Mettmanns Schullandschaft steht auf dem Prüfstand

Arbeitskreis Schullandschaft stellt drei mögliche Szenarien für Mettmann vor. Die Eltern sollen abstimmen.

Mettmanns Schullandschaft steht auf dem Prüfstand
Foto: Dietrich Janicki

Mettmann. Nachdem die Gründung einer Sekundarschule Anfang 2013 an den zu geringen Anmeldezahlen in Mettmann gescheitert ist und klar war, dass die Anne-Frank-Hauptschule in 2018 ausläuft, wurden die Fraktionen aufgeschreckt und gründeten den Arbeitskreis Schullandschaft. In ihm wird mit der Stadtschulpflegschaft seit drei Jahren darüber diskutiert, welche Möglichkeiten es gibt, den Elternwillen und den Bedarf unter einen Hut zu bekommen. Ab dem 10. Juni sollen die Eltern der Kinder von 0 bis 10 Jahren ihr Votum in einem Fragebogen abgeben. Jetzt stellten Gregor Neumann und Heike Förster, Vorsitzender und Sprecherin der Stadtschulpflegschaft, die Ergebnisse des Arbeitskreises vor 80 Zuhörern in der Neandertalhalle vor.

In Mettmann haben die Eltern derzeit die Wahl, sich zwischen zwei Gymnasien oder der Realschule als weiterführende Schule zu entscheiden. Kinder, die eine Hauptschule, eine Sekundarschule oder eine Gesamtschule besuchen wollen, müssen „auspendeln“. Also nach Erkrath, Wülfrath, Ratingen oder Heiligenhaus fahren. „Die Zahl der Auspendler“, so Neumann, „ist in den vergangenen Jahren gestiegen“. Sie liegt bei 15 bis 20 Prozent. Hier gelte es anzusetzen und diesem Trend entgegenzuwirken. Der Arbeitskreis hat drei Alternativen untersucht. 1. Alles bleibt so, wie es ist. 2. Bildung einer Gesamtschule.
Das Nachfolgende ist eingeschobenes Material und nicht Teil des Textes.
/-!
# Pasten's Remark 3.3: bounded Manin constants for the Frey–Hellegouarch curves, and Murty's
# Theorem 1 (abc ⟺ the degree conjecture on the Frey curves) from named facts

Topic `NumberTheory/Automorphic`; a proofs-only companion (theorems only, no new named fact) of
`Literature.NumberTheory.Automorphic.PastenShimura2024_cor_10_2` (H. Pasten, *Shimura curves and
the abc conjecture*, J. Number Theory 254 (2024) = arXiv:1705.09251 [PastenShimura2024],
Cor. 10.2 p. 33 = Thm. 1.3 p. 4: for every finite set of primes `S` there is `𝓜_S` with
`c_f ≤ 𝓜_S` for every optimal elliptic curve over `ℚ` which is semi-stable away from `S`),
written by the seat of that fact. It proves the one APPLICATION of Cor. 10.2 printed in the paper,
Remark 3.3 (p. 13):

> "Other expositions (such as [SzpiroDisc] or [MurtyBounds]) formulate the degree conjecture as we
> did above in Conjecture 3.2, but at present it is not clear that this version is equivalent to the
> height conjecture. Our bounds for the Manin constant (cf. Corollary 10.2) show that this is indeed
> the case if additive reduction is restricted to a fixed finite set of primes, such as for
> Frey-Hellegouarch elliptic curves. The latter fills a gap in Theorem 1 of [MurtyBounds] (repeated
> elsewhere in the literature) concerning the equivalence of the abc conjecture and the modular
> degree conjecture for Frey-Hellegouarch elliptic curves."

In the tree, Murty's Theorem 1 is the named fact
`Literature.NumberTheory.EllipticCurves.abcLe_iff_freyDegreeConjecture` (Murty 1999, Thm. 1), and
its assembly `abcLe_iff_freyDegreeConjecture_of` (`DegreeConjectureAbcMurtyProofs.lean`) takes
three inputs: the Hoffstein–Lockhart lower bound (named fact
`murty_petersson_newform_lower_bound`), the Petersson upper bound `(f,f) ≪_η N^{1+η}` (explicit
hypothesis `hUp`), and

* `hM` — *the Frey curves `E_{a,b} : y² = x(x − a)(x + b)` admit modular parametrisation data, at
  the level of their conductor, with UNIFORMLY BOUNDED Manin constants* — "Murty: by recent work of
  Edixhoven we know that `c` is bounded; for Frey–Hellegouarch curves this is the modularity
  theorem together with Pasten 2024, Thm. 1.3 / Rem. 3.3".

This file PROVES `hM` from four named facts of the tree, all existing
(`PastenShimura2024_cor_10_2.exists_freyCurve_datum_maninConstant_le`, with `M = 163 · 𝓜_{{2}}`;
more generally `PastenShimura2024_cor_10_2.exists_datum_maninConstant_le`: for every finite `S`,
every globally minimal — or merely integral, `…_of_integralModel` — elliptic equation over `ℚ` with
conductor square-free away from `S` has a datum at the level of its conductor with
`|c| ≤ 163 · 𝓜_S`; and `…_of_isSemistable`, the shape consumed by the `abc` routes):

1. `PastenShimura2024_cor_10_2` at `S = {2}` (Pasten, Cor. 10.2): `|c| ≤ 𝓜` for the datum of
   minimal degree on a globally minimal model at a level `N` square-free away from `2`;
2. `exists_optimal_modularParametrizationData` (the optimal quotient `X₀(N) → A_{1,N}` as a datum:
   the Modularity theorem with Edixhoven's integrality `c_f ∈ ℤ`, Pasten §2 p. 12, §3 p. 13);
3. `Literature.NumberTheory.EllipticCurves.mazurKenku_exists_cyclic_isogeny` (Mazur 1978, Thm. 1;
   Kenku 1982: a rational cyclic isogeny has degree `≤ 163` — Pasten §3 p. 13: "The degree of a
   minimal isogeny between `A_{1,N}` and `E` is uniformly bounded by `163` thanks to Mazur and
   Kenku");
4. `Literature.NumberTheory.EllipticCurves.integral_neronScaling_of_isGloballyMinimal` (the Néron
   mapping property, Silverman *ATAEC* IV.5.1 with IV.6.1 and Cor. IV.9.1: a rational isogeny
   between globally minimal models pulls the Néron differential back to an INTEGRAL multiple of the
   Néron differential).

Argument (the paragraph of §3 p. 13 around (EqFrey), made quantitative in the Manin constant
rather than in the Faltings height). Let `a, b` be coprime with `ab(a+b) ≠ 0`, `F = freyCurve a b`
and `N = N_F`. The conductor of `F` divides `2⁸ · rad(ab(a+b))` (the tree's discharged
`conductorNorm_freyCurve_dvd_holds`, Frey 1986; Bombieri–Gubler Ex. 12.5.10), so `N` is
square-free away from `2`. Let `W = C • F` be a global minimal model of `F` (Silverman *AEC*
VIII.8.3, `hasGlobalMinimalModel_rat_holds`); since `F` has integer coefficients, `u(C) ∈ ℤ`
(`exists_int_cast_eq_u_of_isGloballyMinimal_of_smul_baseChange_eq`), so the Néron lattice
`Λ_W = u Λ_F` (`IsNeronLatticeOf.lattice_eq_mulLeft_of_smul`) is CONTAINED in the period lattice
`Λ_F` of the Frey equation. By (2) there are a globally minimal `W₀ ~ W` (a minimal model of
`A_{1,N}`) and a datum `D₀` on `W₀` at level `N` of minimal degree with the newform `f` of `W`;
by (1), `|c₀| ≤ 𝓜` for `c₀ = D₀.c` (`c₀ Λ_f ⊆ Λ_{W₀}`). By (3) there is a cyclic `ℚ`-isogeny
`ψ : W₀ → W` (between the short models `E_{Λ_{W₀}}`, `E_{Λ_W}`) of degree `d ≤ 163`; its rational
multiplier `q` satisfies `q Λ_{W₀} ⊆ Λ_W` with `[Λ_W : q Λ_{W₀}] = d`
(`degree_eq_natCard_ker_mulQuotientMap_of_baseChange_eq_curve`, Silverman *AEC* VI.4.1 (b)), hence
also `(d/q) Λ_W ⊆ Λ_{W₀}` (Lagrange on the kernel); by (4), applied in both directions between the
two minimal models, `q ∈ ℤ` and `d/q ∈ ℤ`, so `|q| ≤ d ≤ 163`
(`exists_int_mul_mem_lattice_natAbs_le_163`). Therefore `k = q c₀ ∈ ℤ ∖ {0}` satisfies
`k Λ_f ⊆ q Λ_{W₀} ⊆ Λ_W ⊆ Λ_F` and `|k| ≤ 163 𝓜`, and `(f, Λ_F, k)` is a modular parametrisation
datum of `F` at level `N` (`ModularParametrizationData.exists_of_isNewformOf`: `f` is the newform
of `F ≅ W`, the uniformisation of `F(ℂ)` by `ℂ/Λ_F` and the degree of
`Γ₀(N)τ ↦ k · 2πi ∫_{i∞}^τ f (mod Λ_F)` are theorems of the tree) with Manin constant `k`.

Consequently (`abcLe_iff_freyDegreeConjecture_of_cor_10_2`) Murty's Theorem 1 holds relative to
`murty_petersson_newform_lower_bound`, the Petersson upper bound `hUp`, and the four named facts
above — Pasten's Remark 3.3 over the tree. Nothing is discharged unconditionally and no statement
of the tree is changed; the hypotheses are named facts of the tree taken verbatim (no new `Prop`
is minted here).

## References

* H. Pasten, *Shimura curves and the abc conjecture*, J. Number Theory 254 (2024) 214–335
  = arXiv:1705.09251: Rem. 3.3 and §3 p. 13; Cor. 10.2 p. 33 (= Thm. 1.3 p. 4). [PastenShimura2024]
* M. Ram Murty, *Bounds for congruence primes*, Proc. Sympos. Pure Math. 66.1 (1999) 177–192,
  Thm. 1 and §2. [MurtyCongruencePrimes1999]
* B. Mazur, *Rational isogenies of prime degree*, Invent. Math. 44 (1978), Thm. 1. [Mazur1978]
* M. A. Kenku, *On the number of `ℚ`-isomorphism classes of elliptic curves in each
  `ℚ`-isogeny class*, J. Number Theory 15 (1982). [Kenku1982]
* J. H. Silverman, *The Arithmetic of Elliptic Curves*, 2nd ed., GTM 106 (2009): III.1 Table 3.1,
  Thm. VI.4.1, VIII.8.3, IX.6 Example 6.4. [SilvermanAEC2009]
* J. H. Silverman, *Advanced Topics in the Arithmetic of Elliptic Curves*, GTM 151 (1994): IV.5.1,
  IV.6.1, Cor. IV.9.1. [SilvermanATAEC1994]
* B. Edixhoven, *On the Manin constants of modular elliptic curves* (1991), Prop. 2.
  [EdixhovenManin1991]
* E. Bombieri, W. Gubler, *Heights in Diophantine Geometry*, CUP 2006, Ex. 12.5.10 (the conductor
  of the Frey curve). [BombieriGubler2006]
-/

noncomputable section

open scoped MatrixGroups ModularForm

open CongruenceSubgroup UpperHalfPlane

namespace Literature.NumberTheory.Automorphic

open Literature.NumberTheory.EllipticCurves Literature.NumberTheory.EllipticCurves.ModularForms
open _root_.WeierstrassCurve UniqueFactorizationMonoid

/-! ### Lagrange on the kernel of `z ↦ q z : ℂ/Λ₀ → ℂ/Λ` -/

/-- **The order of the kernel of `z ↦ qz : ℂ/Λ₀ → ℂ/Λ` kills `q⁻¹Λ/Λ₀`.** For subgroups
`Λ₀, Λ ≤ ℂ`, `q ≠ 0` with `qΛ₀ ⊆ Λ`, and `d = #ker(z ↦ qz)` (`d = 0` if the kernel is infinite),
every `x ∈ Λ` satisfies `d · q⁻¹ x ∈ Λ₀`, i.e. `(d/q) Λ ⊆ Λ₀`: the coset of `q⁻¹x` lies in the
kernel, whose elements have order dividing `d` (Lagrange). For lattices this is the dual isogeny
relation `φ̂_q ∘ φ_q = [d]` of Silverman, *AEC*, Thm. VI.4.1 with III.6.1 read on `ℂ/Λ`.
[cite: SilvermanAEC2009, Thm. VI.4.1(b) (PDF pp. 152–154)] -/
theorem mul_inv_mul_mem_of_natCard_ker_mulQuotientMap {Λ₀ Λ : AddSubgroup ℂ} {q : ℂ}
    (hq0 : q ≠ 0) {hq : ∀ z ∈ Λ₀, q * z ∈ Λ} {x : ℂ} (hx : x ∈ Λ) :
    (Nat.card (mulQuotientMap Λ₀ Λ q hq).ker : ℂ) * (q⁻¹ * x) ∈ Λ₀ := by
  -- the coset of `q⁻¹ x` lies in the kernel
  have hmem : ((q⁻¹ * x : ℂ) : ℂ ⧸ Λ₀) ∈ (mulQuotientMap Λ₀ Λ q hq).ker := by
    rw [AddMonoidHom.mem_ker, mulQuotientMap_mk, mul_inv_cancel_left₀ hq0,
      QuotientAddGroup.eq_zero_iff]
    exact hx
  -- Lagrange: `#ker •` kills every element of the kernel
  have hkill : Nat.card (mulQuotientMap Λ₀ Λ q hq).ker • ((q⁻¹ * x : ℂ) : ℂ ⧸ Λ₀) = 0 :=
    addOrderOf_dvd_iff_nsmul_eq_zero.mp (AddSubgroup.addOrderOf_dvd_natCard _ hmem)
  rw [← QuotientAddGroup.mk_nsmul, QuotientAddGroup.eq_zero_iff, nsmul_eq_mul] at hkill
  exact hkill

/-! ### A bounded integral multiplier between the Néron lattices of isogenous minimal models -/

/-- **Between the Néron lattices of two `ℚ`-isogenous GLOBALLY MINIMAL elliptic curves there is an
integral multiplier `k` with `1 ≤ |k| ≤ 163`.** Let `W₀ ~ W` be `ℚ`-isogenous elliptic curves over
`ℚ`, both given by globally minimal equations, with Néron lattices `Λ₀ = Λ_{W₀}`, `Λ = Λ_W`
(`IsNeronLatticeOf`). Mazur–Kenku (`mazurKenku_exists_cyclic_isogeny`; Mazur 1978, Thm. 1; Kenku
1982; Silverman *AEC* IX.6 Ex. 6.4) give a cyclic `ℚ`-isogeny `ψ` of degree `d ≤ 163` between the
short models `E_{Λ₀}`, `E_Λ`; its rational multiplier `q` has `qΛ₀ ⊆ Λ`, `[Λ : qΛ₀] = d`
(Silverman *AEC* VI.4.1 (b), the tree's `degree_eq_natCard_ker_mulQuotientMap_of_baseChange_eq_curve`),
so `(d/q)Λ ⊆ Λ₀` too; the Néron mapping property for the two minimal models
(`integral_neronScaling_of_isGloballyMinimal`, Silverman *ATAEC* IV.5.1, IV.6.1, Cor. IV.9.1) makes
`q` and `d/q` integers, whence `|q| ∣ d ≤ 163`, and `k = q` serves. (Pasten 2024, §3 p. 13: "The
degree of a minimal isogeny between `A_{1,N}` and `E` is uniformly bounded by `163` thanks to Mazur
and Kenku, so Lemma 5 in [Faltings] gives `|h(A_{1,N}) − h(E)| ≤ ½ log 163`" — the same two inputs.)
[cite: PastenShimura2024, §3 p. 13] [cite: SilvermanAEC2009, IX.6 Example 6.4 and Thm. VI.4.1(b)]
[cite: SilvermanATAEC1994, IV.5.1 with IV.6.1 and Cor. IV.9.1] -/
theorem exists_int_mul_mem_lattice_natAbs_le_163 (hMK : mazurKenku_exists_cyclic_isogeny)
    (hNS : integral_neronScaling_of_isGloballyMinimal) {W₀ W : WeierstrassCurve ℚ}
    [W₀.IsElliptic] [W.IsElliptic] [W₀.IsGloballyMinimal] [W.IsGloballyMinimal]
    (hiso : IsIsogenous W₀ W) {L₀ L : PeriodPair} (hL₀ : IsNeronLatticeOf (W₀.baseChange ℂ) L₀)
    (hL : IsNeronLatticeOf (W.baseChange ℂ) L) :
    ∃ k : ℤ, k ≠ 0 ∧ k.natAbs ≤ 163 ∧ ∀ z ∈ L₀.lattice, (k : ℂ) * z ∈ L.lattice := by
  -- the short models are `E_{Λ₀}`, `E_Λ` after base change, and are `ℚ`-isogenous
  set C₀ : VariableChange ℚ := ⟨1, -W₀.b₂ / 12, -W₀.a₁ / 2, W₀.a₁ * W₀.b₂ / 24 - W₀.a₃ / 2⟩
    with hC₀
  set C : VariableChange ℚ := ⟨1, -W.b₂ / 12, -W.a₁ / 2, W.a₁ * W.b₂ / 24 - W.a₃ / 2⟩ with hC
  have hE₀ : (C₀ • W₀).baseChange ℂ = L₀.curve := shortModel_baseChange_eq_curve W₀ hL₀
  have hE : (C • W).baseChange ℂ = L.curve := shortModel_baseChange_eq_curve W hL
  have h : IsIsogenous (C₀ • W₀) (C • W) :=
    (isIsogenous_of_smul W₀ C₀).trans' (hiso.trans' (isIsogenous_smul W C))
  -- Mazur–Kenku: a cyclic `ℚ`-isogeny `ψ` of degree `1 ≤ d ≤ 163`
  obtain ⟨ψ, -, hdeg⟩ := hMK (C₀ • W₀) (C • W) h
  have h163 : ψ.degree ≤ 163 := le_of_mem_kenkuDegrees hdeg
  have hpos : 0 < ψ.degree := pos_of_mem_kenkuDegrees hdeg
  -- its rational multiplier `q`: `qΛ₀ ⊆ Λ`, `#ker(z ↦ qz) = deg ψ`
  obtain ⟨q, hq0, hq, hdegq⟩ :=
    degree_eq_natCard_ker_mulQuotientMap_of_baseChange_eq_curve ψ hE₀ hE
  -- `q ∈ ℤ`: the Néron mapping property between the two minimal models
  obtain ⟨k, hk⟩ := hNS W₀ W L₀ L hL₀ hL q hq
  -- `(d/q) Λ ⊆ Λ₀` (Lagrange on the kernel), so `d/q ∈ ℤ` as well
  have hqC : (q : ℂ) ≠ 0 := by exact_mod_cast hq0
  have hq' : ∀ z ∈ L.lattice, (((ψ.degree : ℚ) / q : ℚ) : ℂ) * z ∈ L₀.lattice := fun z hz ↦ by
    have hmem := mul_inv_mul_mem_of_natCard_ker_mulQuotientMap (Λ₀ := L₀.lattice.toAddSubgroup)
      (Λ := L.lattice.toAddSubgroup) hqC (hq := hq) (show z ∈ L.lattice.toAddSubgroup from hz)
    rw [← hdegq] at hmem
    have hcast : (((ψ.degree : ℚ) / q : ℚ) : ℂ) * z = (ψ.degree : ℂ) * ((q : ℂ)⁻¹ * z) := by
      push_cast
      field_simp
    rw [hcast]
    exact hmem
  obtain ⟨k', hk'⟩ := hNS W W₀ L L₀ hL hL₀ _ hq'
  -- `k k' = d`, hence `|k| ∣ d ≤ 163`
  have hkk' : k * k' = ψ.degree := by
    have h1 : (k : ℚ) * k' = ψ.degree := by rw [hk, hk', mul_div_cancel₀ _ hq0]
    exact_mod_cast h1
  have hk0 : k ≠ 0 := by
    rintro rfl
    rw [zero_mul] at hkk'
    exact hpos.ne' (by exact_mod_cast hkk'.symm)
  refine ⟨k, hk0, ?_, fun z hz ↦ ?_⟩
  · have hdvd : k.natAbs ∣ ψ.degree :=
      ⟨k'.natAbs, by rw [← Int.natAbs_mul, hkk', Int.natAbs_natCast]⟩
    exact (Nat.le_of_dvd hpos hdvd).trans h163
  · have h1 := hq z hz
    rwa [← hk, Rat.cast_intCast] at h1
Die beiden Gymnasien bleiben zunächst dreizügig erhalten, die Gesamtschule wird mindestens vier-, besser fünfzügig. Die Realschule wird geschlossen. Möglicherweise, so Neumann, müsse ein Gymnasium langfristig dicht machen. 3. Gründung einer Sekundarschule. Auch hier müsste die Realschule auslaufen.

Die beiden Direktoren des KHG und des HHG, Rudolf Kirschner und Hanno Grannemann, sowie der stellvertretende Schulleiter der Carl-Fuhlrott-Realschule, Carsten Wallner, meldeten sich gestern zu Wort. Sie seien in die Diskussion und in den Arbeitskreis nicht eingebunden worden. „Offenbar spielte der fachliche Rat beim Arbeitskreis keine Rolle“, sagte Kirschner.

Beide Gymnasien und die Realschule würden gut angenommen, betonte Grannemann. Sollte noch eine Gesamtschule gegründet werden, reiche die Schülerzahl auf Dauer für drei Oberstufen nicht aus. „Mettmann hat ein Luxusproblem“, so Grannemann. Er vermutet, dass die Diskussion politisch motiviert sei und auf dem Rücken der Eltern ausgetragen werde.